Jennifer King / Sep 15, 2022

Dr. Jennifer King is the Privacy and Data Policy Fellow at the Stanford University Institute for Human-Centered Artificial Intelligence.

This month, California Governor Gavin Newsom will decide whether to sign AB-2273, the California Age Appropriate Design Code (Cal-AADC), into law. If adopted, it will be one of the more significant pieces of internet legislation that you’ve likely not heard of, as the legislation’s backers have run an understated campaign, and its opponents didn’t begin to weigh in publicly until the bill had already garnered unanimous approval from the California Assembly.

Supporters argue that the bill will force changes in the design of online services that will promote not only children’s data privacy, but also children's overall health and welfare while at the same time benefiting adults as well. This is because the bill casts a broad net by taking aim at online services “likely to be accessed by children,” not just sites specifically aimed at them. The safe harbor the bill provides is to encourage online services to adopt the same baseline changes for all users, not just children.

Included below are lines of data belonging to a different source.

/-! ## §2 Triangular cylinder arcs at every aspect -/

/-- **RSW input at aspect `K`.** A constant `c_K > 0` below `P(H₁) P(H₂) P(V)` for every `n ≥ 1` at slab width
`w = (n-1)/(2K)`: the two horizontal crossings of the `(w+1) × n` boxes are easy-direction crossings (width antitonicity and
`exists_rsw_const`); the vertical crossing of the `(w+1) × 4n` box is a long-way crossing of aspect `≤ 16K + 1` when `w ≥ 1`
(RSW chaining `pow_mul_pow_le_triLRCrossingProb_of_le`), and for `w = 0` (i.e. `n ≤ 2K`) a fixed positive number
(`triLRCrossingProb_pos`, width antitonicity). -/
theorem exists_const_le_prod_aspect (K : ℕ) (hK : 1 ≤ K) : ∃ c : ℝ, 0 < c ∧ ∀ n : ℕ, 1 ≤ n →
    c ≤ (sitePercolation (Site 2) half).real (triHCross 0 (2 * n) ((n - 1) / (2 * K)) (n - 1)) *
        (sitePercolation (Site 2) half).real (triHCross 0 (5 * n) ((n - 1) / (2 * K)) (n - 1)) *
        (sitePercolation (Site 2) half).real (triVCross 0 (2 * n) ((n - 1) / (2 * K)) (4 * n - 1)) := by
  obtain ⟨c₀, hc₀, hk⟩ := HoneycombStub.exists_rsw_const
  have hhalf : 0 < ((half : unitInterval) : ℝ) := by simp [half]
  set cV : ℝ := min (c₀ ^ (16 * K) * c₀ ^ (16 * K - 1)) (triLRCrossingProb half (8 * K + 3) 0) with hcV
  have hcVpos : 0 < cV := lt_min (by positivity) (triLRCrossingProb_pos hhalf _ _)
  refine ⟨c₀ * c₀ * cV, by positivity, fun n hn => ?_⟩
  set w := (n - 1) / (2 * K) with hw
  have eH : ∀ b : ℤ, (sitePercolation (Site 2) half).real (triHCross 0 b w (n - 1)) =
      triLRCrossingProb half w (n - 1) := fun b => triSitePercolation_real_triHCross half 0 b _ _
  have eV : (sitePercolation (Site 2) half).real (triVCross 0 (2 * n) w (4 * n - 1)) =
      triLRCrossingProb half (4 * n - 1) w := triSitePercolation_real_triVCross half 0 _ _ _
  rw [eH, eH, eV]
  have hwle : w ≤ n - 1 := Nat.div_le_self _ _
  have hH : c₀ ≤ triLRCrossingProb half w (n - 1) :=
    (hk (n - 1)).trans (triLRCrossingProb_anti_width half (by omega) (n - 1))
  have hlt : n - 1 < w * (2 * K) + 2 * K := Nat.lt_div_mul_add (by omega)
  have hV : cV ≤ triLRCrossingProb half (4 * n - 1) w := by
    rcases Nat.eq_zero_or_pos w with hw0 | hw0
    · rw [hw0] at hlt ⊢
      exact (min_le_right _ _).trans (triLRCrossingProb_anti_width half (by omega) 0)
    · refine (min_le_left _ _).trans ?_
      have h₁ : c₀ ≤ triLRCrossingProb half (2 * w) w :=
        (hk w).trans (triLRCrossingProb_anti_width half (by omega) _)
      have h₂ : c₀ ≤ triLRCrossingProb half w w :=
        (hk w).trans (triLRCrossingProb_anti_width half (by omega) _)
      have hP : 2 * K ≤ w * (2 * K) := Nat.le_mul_of_pos_left _ hw0
      have hbound : 4 * n - 1 ≤ (16 * K + 1) * w := by
        have e : (16 * K + 1) * w = 8 * (w * (2 * K)) + w := by ring
        rw [e]
        omega
      have := pow_mul_pow_le_triLRCrossingProb_of_le half w hc₀.le hc₀.le h₁ h₂
        (j := 16 * K) (by omega) (w := 4 * n - 1) hbound
      simpa using this
  have h0 : 0 ≤ triLRCrossingProb half w (n - 1) := measureReal_nonneg
  calc c₀ * c₀ * cV ≤ triLRCrossingProb half w (n - 1) * triLRCrossingProb half w (n - 1)
        * triLRCrossingProb half (4 * n - 1) w :=
        mul_le_mul (mul_le_mul hH hH hc₀.le h0) hV hcVpos.le (mul_nonneg h0 h0)
    _ = _ := by ring

/-- **TRIANGULAR CYLINDER ARCS AT ASPECT `K`**: for the all-honeycomb slab of `(n-1)/(2K)` face columns on the cylinder of
circumference `8n`, the two antipodal arcs of the left column are black-joined inside the slab with probability `≥ c_K > 0`
uniformly in `n ≥ 1` (the sister line's `prod_le_cylArcs` — Harris + the gluing `honCfg_mem_arcsEvent`, valid at every width —
and `exists_const_le_prod_aspect`). -/
theorem triCylArcs_aspect (K : ℕ) (hK : 1 ≤ K) : ∃ c : ℝ, 0 < c ∧ ∀ (n L : ℕ) [NeZero L], 1 ≤ n → L = 8 * n →
    c ≤ cylArcs ((n - 1) / (2 * K)) L (fun _ => false) n := by
  obtain ⟨c, hc, h⟩ := exists_const_le_prod_aspect K hK
  refine ⟨c, hc, fun n L _ hn hL => ?_⟩
  subst hL
  exact (h n hn).trans (TriCylArcsProof.prod_le_cylArcs hn _)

Detractors suggest that the bill will do no less than blow up the internet, most significantly by requiring websites to implement age verification or ‘gating’ mechanisms that could make it far more difficult to use online products and services, invade privacy through identity verification services that require personal data, and disproportionately impact small to medium-sized businesses.

These concerns sit at the edges of how this bill might be enacted, and could be addressed and mitigated in the regulatory process should the governor sign it. But age-gating any online site that could be accessed by a child is not the end goal of this legislation. In fact, it’s an attempt to inculcate values directly into the design of online services and sites most frequently accessed by kids by centering the needs and experiences of one of society’s most vulnerable constituencies: children. It does this by forcing a paradigm shift towards the framework of Privacy by Design (PbD), something that both federal (specifically, the Federal Trade Commission) and California regulators have been attempting for years. By doing so, the Cal-AADC may shift the Overton window of what we consider as minimally acceptable design to protect not only privacy, but also online wellbeing, for adults as well as children.

Background on the Bill

Briefly, the Cal-AADC was introduced by California Assemblymembers Buffy Wicks (D) and Jordan Cunningham (R), and supported by many advocacy groups, most notably Accountable Tech, Common Sense Media, and the 5 Rights Foundation (which introduced similar legislation known as the Children’s Code in the UK). The California state Senate and Assembly both posted impartial analyses of the bills, and lawyers at Wilson Sonsini wrote an overview of the bill that highlights some of the potential concerns. It’s also been covered by Wired, the New York Times, and by Marketplace Tech (featuring me). Finally, Techdirt’s Mike Masnick and Santa Clara law professor Eric Goldman have posted scathing critiques of the bill, primarily voicing their concerns with the possibility of widespread age verification.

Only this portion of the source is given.